And that would be very sad.
 
I don't know why your book didn't get picked up.

Oh, I can easily see major problems with it now. What I write now is far stronger, but only because I've enjoyed wonderfully critical feedback.

When I'm published I plan to start a thread showing the first 250 words of my Chapter 1 at initial draft, completed first draft, and final draft. The difference, even now, is palpable.

This is just the reality of living in a vacuum of feedback.

This has always been a serious problem in the past - but I think that Critiques on chrons can help immensely. We have some solid writers on here who can comment on more advanced issues such as structure and pace.

Still not as good as having an editor, but obvious issues can be picked up.

I would love to see more of our self-pubbed writers post up working drafts to the Critiques board, because:

1. it could help make their work stronger

2. it would help expose their work to other chronners, and help with developing a following

Ultimately, it's up to the individual, though.
 
Hi Teresa,

Yes I quite possibly am making some assumptions. I don't deny it.

But lets take the argument away from Brian since I've maligned him enough. Lets talk about writer Joe Blogs whose just produced his first book, and is trying to submit through agents etc. How does JB know if his work is any good if he does not get anything back from them?

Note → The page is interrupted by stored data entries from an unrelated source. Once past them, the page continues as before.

/-!
# Route `ColdBoxAllGroups` — posited objects of the BULK split for EVERY compact gauge group (line `dlr-chessboard-G`
# of crux `BulkAllGroups`, stmt-QuantumFields-22255): the DLR–chessboard predicates `PlaquetteLargeFieldRarityG`,
# `CrudeGoodG`, `GoodBoundaryCovStableG`, `GoodBoundaryMeanSmoothG`, `BoxPolyFloorG`, `DlrAssemblyG` and the box kernel `boxKernelG`

The crux `Summit.QuantumFields.YangMills.Theses.ColdBoxAllGroups.BulkAllGroups` (for every compact simple `G`, every faithful
unitary lattice representation `r` and every ceiling `θ₀ > 0` there are exponents `0 < A < θ ≤ θ₀` with
`BulkDominatesBox r.ρ A θ` — eventually in the torus size `L`, the torus-state covariance of the `(1,2)`-plaquette cost
`N − Re tr ρ(U_p)` and its time-translate by `⌈β^A⌉` is `≥ η ×` the same covariance in the cold-wall Wilson box of side
`2⌈β^θ⌉+1`) is the all-`G` re-typing of the PROVED `SU(2)` crux `BulkDominatesColdBoxW` (`BulkDominatesColdBoxW_proof`, route
`WeakCouplingRates`).  Its `SU(2)` line `dlr-chessboard` posited six predicates typed for `SU(2)` / fundamental action
(`Theorems/WeakCouplingRatesBulkDominatesColdBoxWDefs.lean`); this file types the SAME predicates for a general compact
group `G` with a unitary matrix representation `ρ : G →* M_N(ℂ)` (explicit parameter, exactly as the leaf currencies
`boxPlaqCov ρ`, `torusPlaqCov ρ`, `BulkDominatesBox ρ` are typed), so that the G-port of every stub of that line can be
landed BY NAME + SIGNATURE against tree objects:

* `PlaquetteLargeFieldRarityG ρ δ` (input L2-G) — volume-uniform large-field rarity of ONE plaquette of the torus states:
  `∃ β₀, ∀ β ≥ β₀, ∀ᶠ L, ∀ x, ∀ i < j, wilsonExpectation_{(L+1)⁴} 𝟙{β^{2δ−1} ≤ plaqCostAt ρ x i j} ≤ exp(−β^δ)`
  (reflection positivity + the Fröhlich–Israel–Lieb–Simon chessboard estimate, host tree
  `WilsonPlaquetteTail.measureReal_plaquette_mem_le`, generic in `G`; Haar small balls `haar_ball_ge_of_unitaryRep`);
* `boxKernelG ρ β H ω` — the DLR box kernel `ymSpecification ρ β (boxEdges 4 (2H+1)) ω` of the cube `[0,2H]⁴` (`ω ≡ 1` is
  the leaf's `boxState ρ β H`);
* `CrudeGoodG ρ β δ H ω` — «crude-good» boundary datum: every plaquette of `ω` based in the corona range `[−1, 2H+1]⁴` has cost
  `≤ β^{2δ−1}` (`≤ 6(2H+3)⁴` plaquettes, independently of the torus size);
* `GoodBoundaryCovStableG ρ A θ δ η₁` (input L1a-G, load-bearing) — for crude-good `ω` the box-kernel covariance of the two
  central plaquette costs at separation `⌈β^A⌉` is `≥ η₁ ×` the cold-wall one (`boxPlaqCov ρ`), `H = ⌈β^θ⌉`;
* `GoodBoundaryMeanSmoothG ρ A θ δ` (input L1b-G) — for crude-good `ω` the two conditional means differ by
  `≤ K β^{2δ−1} ⌈β^A⌉/⌈β^θ⌉`;
* `BoxPolyFloorG ρ A θ K` (input L4-G) — the cold-wall covariance is eventually `≥ β^{−K}` (a consequence of the sibling crux
  BOX_G `BoxFloorAllGroups` + the G-free FLOOR `curvatureCorrPowerFloor_proof`);
* `DlrAssemblyG` (input L3-G) — the DLR law of total covariance: for every compact `G` and every `LatticeRep G`, on the window
  `K + 4δ + 2A < 2 + 2θ` the four inputs give `BulkDominatesBox r.ρ A θ` (probability + DLR plumbing, no analysis, no Lie
  theory: the `SU(2)` proof `stub_dlrAssembly` is generic in the group but typed for `SU(2)`).

Design notes.  (1) `d = 4`; the representation `ρ` is an explicit parameter and the measurable structure on `G` an instance
parameter (the crux instantiates `borel G`).  (2) The predicates are the LINE's posits, not claims: typing them asserts
nothing.  L2-G and L3-G hold for every compact `G` and every continuous unitary (faithful, for second countability) `ρ`;
L1a-G/L1b-G/L4-G are where the Lie structure (`IsCompactSimpleLieGroup`, the exponential chart `expChart ρ`) enters.
(3) Namespace `Summit.QuantumFields.YangMills.Theorems.ColdBoxAllGroups`.  No theorem of substance here: two `rfl`/one-line
lemmas only.  NOT a claim about the mass gap: the crux is a rung-level (R2xi-G `XiPow`, RECORD label) finite-volume comparison,
and the Yang–Mills mass gap is NOT proved by any of this.

References: H.-O. Georgii, *Gibbs Measures and Phase Transitions* (2011) Thm. 4.17 (DLR consistency); J. Fröhlich, R. Israel,
E. H. Lieb, B. Simon, CMP 62 (1978) Thm. 4.1 (chessboard estimate); E. Seiler, LNP 159 (1982) Ch. 2; R. Durrett (2019) §4.1
(law of total covariance).
-/

set_option autoImplicit false

noncomputable section

open MeasureTheory Filter Topology
open Literature.MathematicalPhysics Literature.MathematicalPhysics.QuantumFieldTheory
open Literature.MathematicalPhysics.QuantumLattice
open Summit.QuantumFields.YangMills.Theorems.WeakCouplingRates

namespace Summit.QuantumFields.YangMills.Theorems.ColdBoxAllGroups

section Predicates

variable {N : ℕ} {G : Type*} [Group G] [TopologicalSpace G] [IsTopologicalGroup G] [CompactSpace G]
  [MeasurableSpace G] [BorelSpace G]

variable (ρ : G →* Matrix (Fin N) (Fin N) ℂ)

/-- **L2-G (first lemma) — volume-uniform large-field rarity of one plaquette**, any compact `G`, `d = 4`: for `β ≥ β₀` and
all large tori, `μ_{L+1,β}(c_p ≥ β^{2δ-1}) ≤ exp(−β^δ)` for EVERY plaquette `p = (x; i<j)` (cost `c_p = N − Re tr ρ(U_p)`; all
sites and planes, as the union bound of L3-G needs).  Route to it: reflection positivity ⇒ chessboard estimate ⇒
`μ(c_p ≥ t) ≤ 2e^{−β t}·e^{O(1)}/Haar(ball β^{-1/2})⁴` (host tree `WilsonPlaquetteTail.measureReal_plaquette_mem_le` on even sides, the
odd-torus doubling `SoloBlind.wilsonExpectation_exp_plaquetteCost_le` on odd sides), `Haar(ball r) ≥ c r^{dim}`
(`haar_ball_ge_of_unitaryRep`).  The `G`-typed form of `WeakCouplingRates.PlaquetteLargeFieldRarity`.  A predicate posited
by the line, not a literature fact. -/
def PlaquetteLargeFieldRarityG (δ : ℝ) : Prop :=
  ∃ β₀ : ℝ, ∀ β : ℝ, β₀ ≤ β → ∀ᶠ L : ℕ in atTop, ∀ (x : Literature.Probability.LatticeModels.Site 4) (i j : Fin 4), i < j →
    wilsonExpectation (L := L + 1) ρ β
        (toTorusObservable (L + 1) fun U : LGConfig 4 G =>
          if β ^ (2 * δ - 1) ≤ plaqCostAt ρ x i j U then (1 : ℝ) else 0)
      ≤ Real.exp (-(β ^ δ))

/-- Shorthand: the DLR box kernel of the cube `[0, 2H]⁴` with boundary datum `ω` (the tree's `ymSpecification`; `ω ≡ 1` is
`boxState ρ β H`); route-posited plumbing object, the `G`-typed form of `WeakCouplingRates.boxKernel`. -/
def boxKernelG (β : ℝ) (H : ℕ) (ω : LGConfig 4 G) : Measure (LGConfig 4 G) :=
  ymSpecification (d := 4) ρ β (AxialGauge.boxEdges 4 (2 * H + 1)) ω

/-- The box kernel with the flat datum is the leaf's cold-wall box state `boxState`. [folklore] -/
theorem boxKernelG_one (β : ℝ) (H : ℕ) : boxKernelG ρ β H (fun _ => 1) = boxState ρ β H := rfl

/-- «crude-good» boundary datum at scale `β^{2δ-1}` FOR THE BOX `[0, 2H]⁴`, any `G`: every plaquette of `ω` based in the corona
range `[-1, 2H+1]⁴` (this contains every plaquette the kernel `ymSpecification … (boxEdges 4 (2H+1)) ω` depends on) has cost
`N − Re tr ρ(ω_p) ≤ β^{2δ-1}`.  The range has `≤ 6 (2H+3)⁴` plaquettes INDEPENDENTLY of the torus size (this is what makes the
union bound of L3-G uniform in `L`).  The `G`-typed form of `WeakCouplingRates.CrudeGood`; a predicate posited by the line. -/
def CrudeGoodG (β δ : ℝ) (H : ℕ) (ω : LGConfig 4 G) : Prop :=
  ∀ (x : Literature.Probability.LatticeModels.Site 4), (∀ k : Fin 4, (-1 : ℤ) ≤ x k ∧ x k ≤ 2 * (H : ℤ) + 1) →
    ∀ (i j : Fin 4), i < j → plaqCostAt ρ x i j ω ≤ β ^ (2 * δ - 1)

omit [TopologicalSpace G] [IsTopologicalGroup G] [CompactSpace G] [MeasurableSpace G] [BorelSpace G] in
/-- The flat datum is crude-good whenever the threshold is non-negative and `ρ 1` has real trace `N` (every plaquette cost of
`ω ≡ 1` is `N − Re tr ρ(1) = 0` for a genuine representation, `ρ 1 = 1`). [folklore] -/
theorem crudeGoodG_one {β δ : ℝ} (hβ : 0 ≤ β) (H : ℕ) : CrudeGoodG ρ β δ H (fun _ => 1) := by
  intro x _ i j _
  have h0 : plaqCostAt ρ x i j (fun _ : QuantumLattice.ZdEdge 4 => (1 : G)) = 0 := by
    simp only [plaqCostAt, plaquetteObs, plaquetteHolonomyZd, mul_one, inv_one, map_one, Matrix.trace_one,
      Fintype.card_fin, Complex.natCast_re, sub_self]
  rw [h0]
  exact Real.rpow_nonneg hβ _

/-- **L1a-G (finite volume, uniform over small boundary data) — deep covariances of the DLR box kernel are stable**, any `G`:
for boundary data `ω` all of whose plaquettes in the corona range of the box have cost `≤ β^{2δ-1}` (`CrudeGoodG`), the box kernel
`γ_Λ(·|ω) = boxKernelG ρ β H ω` has central plaquette-cost covariance at separation `T = ⌈β^A⌉` at least `η₁ ×` the cold-wall one
(`boxPlaqCov ρ β H T`, `ω ≡ 1`), for `H = ⌈β^θ⌉`.  Content for a compact simple Lie group: the one-scale expansion of the kernel in
the exponential chart `expChart ρ` around the forest-gauged small datum (Gaussian value `(dim G/2)·C_D² + 2β⟨F̄_p,F̄_q⟩C_D`, the
`SU(2)` instance is `goodBoundaryCovStable_of_kernelCovExpansion`).  The `G`-typed form of `WeakCouplingRates.GoodBoundaryCovStable`.
A POSIT of the line (open stub), not a claim and not a literature fact. -/
def GoodBoundaryCovStableG (A θ δ η₁ : ℝ) : Prop :=
  ∃ β₀ : ℝ, ∀ β : ℝ, β₀ ≤ β → ∀ ω : LGConfig 4 G, CrudeGoodG ρ β δ ⌈β ^ θ⌉₊ ω →
    η₁ * boxPlaqCov ρ β ⌈β ^ θ⌉₊ ⌈β ^ A⌉₊ ≤
      (∫ U, plaqCostAt ρ (boxCentre ⌈β ^ θ⌉₊) 1 2 U *
            plaqCostAt ρ (boxCentre ⌈β ^ θ⌉₊ + Pi.single 0 (⌈β ^ A⌉₊ : ℤ)) 1 2 U ∂(boxKernelG ρ β ⌈β ^ θ⌉₊ ω)) -
        (∫ U, plaqCostAt ρ (boxCentre ⌈β ^ θ⌉₊) 1 2 U ∂(boxKernelG ρ β ⌈β ^ θ⌉₊ ω)) *
          (∫ U, plaqCostAt ρ (boxCentre ⌈β ^ θ⌉₊ + Pi.single 0 (⌈β ^ A⌉₊ : ℤ)) 1 2 U ∂(boxKernelG ρ β ⌈β ^ θ⌉₊ ω))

Yes he can go to some crit groups. And say he does - are those crit groups representative of his audience? Now say he goes to one and they say too much telling, not enough showing - what does that mean? (I mean in terms of his writing.) Yes the group may be right, and lets assume from a technical stand point they are. But does that matter to his readers? And his readers have to be the ultimate judge of his work.

So he goes back, rewrites for a year than returns to the group and they talk about apostrophes and purple prose. Another rewrite another year. Then its active and passive voice. British English vs American. Etc etc. And all the time JB's book is not out there being judged.

Then finally five years / ten years down the track JB comes back and says - wow my writing is so much better now. Maybe it is. Maybe it actually isn't. And all the changes he made were not the things that his readers would care about.

Now I'm not saying that other authors don't know a thing or two about writing. That many editors can't find common errors. But this overlooks the fact that writing is an art and the guts of it is communication. Communication with readers. And readers are the ones who will judge a book and a writer as a success or not.

Now if you self pub you get that feedback with readers and you get your barometer. That's good even if the feedback is bad. If you try to go trade you don't get that. Instead you have to hope that you'll get feedback from agents and industry professionals who hopefully know what readers want. But if they don't even bother sending you rejection letters let alone feedback (and I'm not saying that it's their job to do so) then you are left sitting in the dark, guessing as to why they won't send you a letter - and too often assuming that it's because there is a problem with your writing. It may be. But it may just as easily not be considering they have far too many manuscripts to read and far too few they can actually take on.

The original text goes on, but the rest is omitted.